Exile to Érenn - 17. Chapter 17
The morning after Strandhill felt easy in the way that only mornings after genuinely good days could feel. The heat had broken overnight, leaving the air clear and cool, the hills sharp against a sky that was purely, uncomplicatedly blue.
Aiden came downstairs to find Rowan already at the Aga and Declan at the table with his notebook, and neither of them said anything about the previous day beyond Rowan asking if his shoulders were sore from paddling and Aiden saying no and meaning yes.
Cianán arrived while Aiden was finishing his second bowl of porridge. He came through the back door as he sometimes did in summer, staff leaning against the wall outside, and took his usual chair beside Aiden with the ease of someone who had been doing it all his life.
Rowan set a bowl in front of him without being asked. Cianán ate with the focused appreciation he always brought to Rowan’s cooking, which Rowan had long since learned to receive as the highest possible compliment.
They were quiet for a while, the comfortable quiet of people who had stopped needing to fill silence. Outside the kitchen window the hills were bright and the ridge was sharp and the specific point on the Bricklieve Mountains where the sun would set at Lughnasadh was visible even now, in the morning, if you knew where to look.
Aiden knew where to look.
He looked away.
After breakfast Declan retreated to his office and Rowan began the business of clearing up. Aiden and Cianán drifted into the garden, which had become their habit when the morning was fine and there was no particular plan. They sat on the low wall for a while, shoulders touching, watching a pair of crows work the field below.
Then Cianán said, “I want to show you something.”
Aiden looked at him. “What kind of something?”
“A game. Or a form. We called it—” He paused, searching for an equivalent. “There is no word for it in your language. It is a way of testing balance and strength against another person. We practiced it from childhood.”

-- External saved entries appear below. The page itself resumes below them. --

import Summits.BirchSwinnertonDyer.BirchSwinnertonDyer.Theorems.EisensteinPrimesUnramifiedOutsideRamification
import Literature.NumberTheory.EllipticCurves.FineSelmerTorsionCoefficientsFiniteProofs
import Literature.NumberTheory.EllipticCurves.Kobayashi2003.FineSelmerLeSignedSelmerProofs
import HarnessLib

/-!
# Brink's reduction for the UNRAMIFIED condition at `v̄`: `conj_σ c` unramified at `v̄` for all `σ ∈ Γ_K` from the
# representatives `τ_i` (cell `bsd-eis`, seat `bsd-line-x1-p1` LEAD g4; crux 2 `GoodLatticeBDPValue`
# stmt-BirchSwinnertonDyer-19032, line `halves` v20, stub `stub_indexPlumbing` part (B): non-primitive vs strict at `v̄`)

HONEST FRAMING (cell `bsd-eis`, run/shared/lean/pub/bsd-eis/): Galois-cohomology bookkeeping; no definition, no named fact,
no `sorry`, no `Theses` import; nothing about any curve is asserted; BSD / IMC2 / KY Thm. 1.4.1 are proved for NO curve.
Helper `--supports stmt-BirchSwinnertonDyer-19032`; closes no registered stub by itself.

## What
Over `L = K̄^H` (`H ⊴ Γ_K`), Greenberg–Vatsal's non-primitive Selmer group for Castella's BDP datum (strict datum
`M⁺_{v̄} = 0` at `v̄`, relaxed at `v`) imposes at `v̄` the condition «`conj_σ c ∈ unramifiedKer H M v̄` for EVERY
`σ ∈ Γ_K`» (one condition per place of `L` above `v̄`), while the cell's signature device tests only the `p^c`
representatives `τ_i` (`κ(τ_i) = i`, `κ(D_v̄) = p^c ℤ_p`). x2-p2's `ResidualDevissageNonsplitLocalData.exists_reps_distinct_places`
reduces «all `σ`» to «the `τ_i`» for the STRICT condition `res_{H ⊓ D_v̄}(conj_σ c) = 0`; this file does the same for the
UNRAMIFIED (Greenberg) condition, which is what step (B) of `stub_indexPlumbing` (`corank Sel^{Sf}_{v̄}(𝟙̃) =
corank R(𝟙̃) + p^c`) needs to put the SUR classes inside the non-primitive group:

* `conj_mem_inertia_of_mem_decomp` — `δ⁻¹ y δ ∈ I_v` for `δ ∈ D_v`, `y ∈ I_v` (`I(K̄_v/K_v) ⊴ Γ_{K_v}`);
* `conjH1_mem_unramifiedKer_of_mem_decomp` — `conj_δ` (`δ ∈ D_v`) preserves `unramifiedKer H M v` (on cocycles:
  `conj_δ φ = δ • φ(δ⁻¹ · δ)` is principal on `H ⊓ I_v` with `δ • t` when `φ` is with `t`);
* `conjH1_mem_of_reps` — the GENERIC reduction: for any set `P ⊆ H¹(ker κ, M)` stable under `conj_δ` (`δ ∈ D_v`), if
  `κ(D_v) ∋ p^c` (exact-exponent currency of w5's `IndexInputsReps`, w3's SUR files) and `κ(τ_i) = i`, then
  `conj_{τ_i} x ∈ P` for `i < p^c` implies `conj_σ x ∈ P` for all `σ` (`σ = δ · τ_i · h`, `h ∈ ker κ` acts trivially);
* `conjH1_mem_unramifiedKer_of_reps` — the instance `P = unramifiedKer (ker κ) M v̄` (the strict instance is w5's
  `IndexInputsReps.resOfLe_conjH1_eq_zero_of_reps_of_pow_generates`, not restated).

References: [SerreGaloisCohomology1997] I §2.5, I §5.1 (conjugation on `H¹`); [GreenbergLNM1716] §1 (finitely decomposed
primes), §3 Lemma 3.3; [Washington1997] §13.1 (closed subgroups of `ℤ_p`); [KellerYin2024] §1.1–1.2, Rem. 1.2.2
(arXiv:2402.12781v2) for the two local conditions at `𝔭̄`.
-/

-- D-0017: single-problem summit, the namespace repeats the problem name by design.
set_option linter.dupNamespace false
set_option autoImplicit false

noncomputable section

open scoped Classical

namespace Summit.BirchSwinnertonDyer.BirchSwinnertonDyer.Theorems.UnramifiedKerReps

open NumberField IsDedekindDomain Field Multiplicative
open Literature.NumberTheory.EllipticCurves Literature.NumberTheory.EllipticCurves.GreenbergSelmer
  Literature.NumberTheory.EllipticCurves.GreenbergVatsal2000 Literature.NumberTheory.GaloisRepresentations
  Literature.NumberTheory.EllipticCurves.FineSelmerCoefficientMap
  Summit.BirchSwinnertonDyer.BirchSwinnertonDyer.Theorems.UnramifiedInflation

variable {K : Type} [Field K] [NumberField K]

/-! ## §1 Conjugation by the decomposition group preserves the unramified condition -/

/-- `I_v` is normalised by `D_v`: `δ⁻¹ y δ ∈ I_v` for `δ ∈ D_v`, `y ∈ I_v` (both are images of `Γ_{K_v}` resp. its
normal inertia subgroup under the restriction `Γ_{K_v} → Γ_K`). [cite: SerreLocalFields1979, IV §1 Prop. 1]
[cite: NeukirchANT1999, II §9 (9.6)] -/
theorem conj_mem_inertia_of_mem_decomp (v : HeightOneSpectrum (𝓞 K)) {δ y : absoluteGaloisGroup K}
    (hδ : δ ∈ decomp (K := K) v) (hy : y ∈ inertia v) : δ⁻¹ * y * δ ∈ inertia v := by
  obtain ⟨d, rfl⟩ := (mem_decomp_iff v δ).mp hδ
  obtain ⟨ι, hι, rfl⟩ := Subgroup.mem_map.mp hy
  refine Subgroup.mem_map.mpr ⟨d⁻¹ * ι * d, ?_, by simp [map_mul, map_inv]⟩
  have h := (inferInstance : (absInertia (v.adicCompletion K)).Normal).conj_mem ι hι d⁻¹
  rwa [inv_inv] at h

variable (H : Subgroup (absoluteGaloisGroup K)) [hN : H.Normal] (M : Type) [AddCommGroup M]
  [DistribMulAction (absoluteGaloisGroup K) M] [TopologicalSpace M] [DiscreteTopology M]

/-- **`conj_δ` preserves `GreenbergVatsal2000.unramifiedKer H M v` for `δ ∈ D_v`.** If the class `x ∈ H¹(H, M)` restricts to `0` on
`H ⊓ I_v` (a representing cocycle `φ` is `y ↦ y • t − t` there), then so does `conj_δ x`: its cocycle
`y ↦ δ • φ(δ⁻¹ y δ)` equals `y • (δ • t) − δ • t` on `H ⊓ I_v` (`δ⁻¹ y δ ∈ H ⊓ I_v` by normality of `H` and of
`I_v` in `D_v`). [cite: SerreGaloisCohomology1997, I §5.1] [cite: GreenbergVatsal2000, §2 p. 17] -/
theorem conjH1_mem_unramifiedKer_of_mem_decomp (v : HeightOneSpectrum (𝓞 K)) {δ : absoluteGaloisGroup K}
    (hδ : δ ∈ decomp (K := K) v) {x : subgroupH1 H M} (hx : x ∈ GreenbergVatsal2000.unramifiedKer H M v) :
    conjH1 H M δ x ∈ GreenbergVatsal2000.unramifiedKer H M v := by
  obtain ⟨φ, rfl⟩ := oneCocycleClass_surjective _ x
  rw [GreenbergVatsal2000.unramifiedKer, AddMonoidHom.mem_ker, resH1Hom_oneCocycleClass, oneCocycleClass_eq_zero_iff] at hx
  obtain ⟨t, ht⟩ := hx
  rw [conjH1_oneCocycleClass_mem_unramifiedKer_iff]
  refine ⟨δ • t, fun y ↦ ?_⟩
  -- the conjugate `δ⁻¹ y δ` as an element of `inertiaIn H v`
  have hy := (mem_inertiaIn_iff H v y).1 y.2
  have hyD : δ⁻¹ * ((y : decomp (K := K) v) : absoluteGaloisGroup K) * δ ∈ decomp (K := K) v :=
    (decomp v).mul_mem ((decomp v).mul_mem ((decomp v).inv_mem hδ) (y : decomp (K := K) v).2) hδ
  have hyH : δ⁻¹ * ((y : decomp (K := K) v) : absoluteGaloisGroup K) * δ ∈ H := by
    have h := hN.conj_mem _ hy.1 δ⁻¹
    rwa [inv_inv] at h
  have hyI : δ⁻¹ * ((y : decomp (K := K) v) : absoluteGaloisGroup K) * δ ∈ inertia v :=
    conj_mem_inertia_of_mem_decomp v hδ hy.2
  let y' : inertiaIn H v := ⟨⟨_, hyD⟩, (mem_inertiaIn_iff H v _).2 ⟨hyH, hyI⟩⟩
  have h1 := ht y'
  rw [pullback_resHomOfEquivariant_apply, AddMonoidHom.id_apply] at h1
  have h1' : φ.1 (inertiaInToH H v y') =
      (δ⁻¹ * ((y : decomp (K := K) v) : absoluteGaloisGroup K) * δ) • t - t := h1
  have h2 : subgroupConj H δ (inertiaInToH H v y) = inertiaInToH H v y' :=
    Subtype.ext (by rw [subgroupConj_apply_coe]; rfl)
  rw [h2, h1', smul_sub, smul_smul, ← mul_assoc, ← mul_assoc, mul_inv_cancel, one_mul, mul_smul]

/-! ## §2 The generic reduction to the representatives `τ_i` -/

section Reps

variable {p : ℕ} [Fact p.Prime] (κ : ZpExtension K p)

/-- **Brink's reduction, generic form.** Let `P ⊆ H¹(ker κ, M)` be stable under `conj_δ` for every `δ ∈ D_v`, let
`κ(δ₀) = p^c` for some `δ₀ ∈ D_v` (so `κ(D_v) ⊇ p^c ℤ_p`, `κ(D_v)` being closed), and let `κ(τ_i) = i`. If
`conj_{τ_i} x ∈ P` for all `i < p^c` then `conj_σ x ∈ P` for every `σ ∈ Γ_K`: writing `κ(σ) = i + p^c z`
(`i < p^c`) and picking `δ ∈ D_v` with `κ(δ) = p^c z`, `σ = δ · τ_i · h` with `h ∈ ker κ`, and `conj_h = id` on
`H¹(ker κ, M)`. [cite: GreenbergLNM1716, §1 ("finitely decomposed")] [cite: Washington1997, §13.1]
[cite: SerreGaloisCohomology1997, I §5.1] -/
theorem conjH1_mem_of_reps (v : HeightOneSpectrum (𝓞 K)) {c : ℕ}
    (hc : ∃ δ ∈ decomp (K := K) v, (κ δ).toAdd = (p : ℤ_[p]) ^ c)
    (M : Type) [AddCommGroup M] [DistribMulAction (absoluteGaloisGroup K) M] [TopologicalSpace M]
    [DiscreteTopology M] (P : Set (subgroupH1 κ.kerSubgroup M))
    (hP : ∀ δ ∈ decomp (K := K) v, ∀ x ∈ P, conjH1 κ.kerSubgroup M δ x ∈ P)
    (τ : ℕ → absoluteGaloisGroup K) (hτ : ∀ i, κ (τ i) = Multiplicative.ofAdd ((i : ℕ) : ℤ_[p]))
    (x : subgroupH1 κ.kerSubgroup M) (hx : ∀ i, i < p ^ c → conjH1 κ.kerSubgroup M (τ i) x ∈ P)
    (σ : absoluteGaloisGroup K) : conjH1 κ.kerSubgroup M σ x ∈ P := by
  obtain ⟨δ₀, hδ₀D, hδ₀⟩ := hc
  -- the closed subgroup `Z = κ(D_v) ≤ ℤ_p`, containing `p^c`
  let Z : AddSubgroup ℤ_[p] :=
    AddSubgroup.toSubgroup.symm ((decomp (K := K) v).map
      (κ.toContinuousMonoidHom : absoluteGaloisGroup K →* Multiplicative ℤ_[p]))
  have hZmem : ∀ y : ℤ_[p], y ∈ Z ↔ ∃ δ ∈ decomp (K := K) v, κ δ = Multiplicative.ofAdd y := fun y ↦ by
    change Multiplicative.ofAdd y ∈ (decomp (K := K) v).map _ ↔ _
    rw [Subgroup.mem_map]
    rfl
  have hZclosed : IsClosed (Z : Set ℤ_[p]) := by
    have hK : IsCompact (((decomp (K := K) v).map
        (κ.toContinuousMonoidHom : absoluteGaloisGroup K →* Multiplicative ℤ_[p]) :
        Subgroup (Multiplicative ℤ_[p])) : Set (Multiplicative ℤ_[p])) := by
      rw [Subgroup.coe_map]
      exact (Kobayashi2003.isCompact_decomp v).image κ.toContinuousMonoidHom.continuous
    exact hK.isClosed
  have huZ : (p : ℤ_[p]) ^ c ∈ Z := (hZmem _).mpr ⟨δ₀, hδ₀D, by rw [← hδ₀, ofAdd_toAdd]⟩
  have hu0 : (p : ℤ_[p]) ^ c ≠ 0 := pow_ne_zero c PadicInt.irreducible_p.ne_zero
  have hval : ((p : ℤ_[p]) ^ c).valuation = c := by
    rw [PadicInt.valuation_pow, PadicInt.valuation_p, mul_one]
  -- write `κ σ = i + p^c z`, `i < p^c`
  set y : ℤ_[p] := (κ σ).toAdd with hy
  set i : ℕ := (PadicInt.toZModPow c y).val with hi
  have hi_lt : i < p ^ c := ZMod.val_lt _
  have hyi : y - i ∈ Ideal.span {(p : ℤ_[p]) ^ c} := by
    rw [← PadicInt.ker_toZModPow, RingHom.mem_ker, map_sub, map_natCast, hi, ZMod.natCast_zmod_val,
      sub_self]
  obtain ⟨z, hz⟩ := Ideal.mem_span_singleton.mp hyi
  obtain ⟨δ, hδD, hδ⟩ := (hZmem _).mp
    (hz ▸ hval ▸ pow_valuation_mul_mem_of_isClosed Z hZclosed huZ hu0 z : y - i ∈ Z)
  -- `h = (δ τ_i)⁻¹ σ ∈ ker κ`
  have hh : (δ * τ i)⁻¹ * σ ∈ κ.kerSubgroup := by
    rw [ZpExtension.mem_kerSubgroup, map_mul, map_inv, map_mul, hδ, hτ i]
    apply Multiplicative.toAdd.injective
    rw [toAdd_mul, toAdd_inv, toAdd_mul, toAdd_ofAdd, toAdd_ofAdd, toAdd_one, ← hy]
    ring
  have hσ : σ = δ * (τ i * ((δ * τ i)⁻¹ * σ)) := by group
  rw [hσ, conjH1_mul_holds, AddMonoidHom.comp_apply, conjH1_mul_holds, AddMonoidHom.comp_apply,
    conjH1_of_mem_holds κ.kerSubgroup M hh, AddMonoidHom.id_apply]
  exact hP δ hδD _ (hx i hi_lt)

/-- **Brink's reduction for the unramified condition at `v̄`.** With `κ(δ₀) = p^c` for some `δ₀ ∈ D_v̄` and
`κ(τ_i) = i`: if `conj_{τ_i} x` is unramified at `v̄` (`∈ GreenbergVatsal2000.unramifiedKer (ker κ) M v̄`) for all `i < p^c`, then
`conj_σ x` is unramified at `v̄` for EVERY `σ ∈ Γ_K` — i.e. `x` satisfies Greenberg's condition of the BDP datum at
every place of `K_∞` above `v̄`. [cite: GreenbergVatsal2000, §2 pp. 16–17, 20] [cite: GreenbergLNM1716, §1]
[cite: KellerYin2024, §1.1–1.2 and Rem. 1.2.2 (arXiv:2402.12781v2)] -/
theorem conjH1_mem_unramifiedKer_of_reps (v : HeightOneSpectrum (𝓞 K)) {c : ℕ}
    (hc : ∃ δ ∈ decomp (K := K) v, (κ δ).toAdd = (p : ℤ_[p]) ^ c)
    (M : Type) [AddCommGroup M] [DistribMulAction (absoluteGaloisGroup K) M] [TopologicalSpace M]
    [DiscreteTopology M]
    (τ : ℕ → absoluteGaloisGroup K) (hτ : ∀ i, κ (τ i) = Multiplicative.ofAdd ((i : ℕ) : ℤ_[p]))
    (x : subgroupH1 κ.kerSubgroup M)
    (hx : ∀ i, i < p ^ c → conjH1 κ.kerSubgroup M (τ i) x ∈ GreenbergVatsal2000.unramifiedKer κ.kerSubgroup M v)
    (σ : absoluteGaloisGroup K) : conjH1 κ.kerSubgroup M σ x ∈ GreenbergVatsal2000.unramifiedKer κ.kerSubgroup M v :=
  conjH1_mem_of_reps κ v hc M (GreenbergVatsal2000.unramifiedKer κ.kerSubgroup M v : Set (subgroupH1 κ.kerSubgroup M))
    (fun _ hδ _ hx' ↦ conjH1_mem_unramifiedKer_of_mem_decomp κ.kerSubgroup M v hδ hx') τ hτ x hx σ

end Reps

end Summit.BirchSwinnertonDyer.BirchSwinnertonDyer.Theorems.UnramifiedKerReps

end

Aiden looked at the garden. “Like wrestling?”
“Similar. But with structure. Rules.” Cianán stood. “Come. There is enough space here.”
They moved to the flat stretch of lawn below the garden wall. Cianán positioned them facing each other, close, and demonstrated the starting grip with the focused patience he brought to teaching. Right hand gripping the opponent’s left wrist. Left hand on the right upper arm, just below the shoulder. Firm but not crushing.
“The grip stays here throughout,” he said. “You do not grab the body. You do not go below the knee. The contest is here.” He indicated the space between their upper bodies. “Footwork and leverage. The object is to bring your opponent to one knee. Not a pin. Just the unbalancing.”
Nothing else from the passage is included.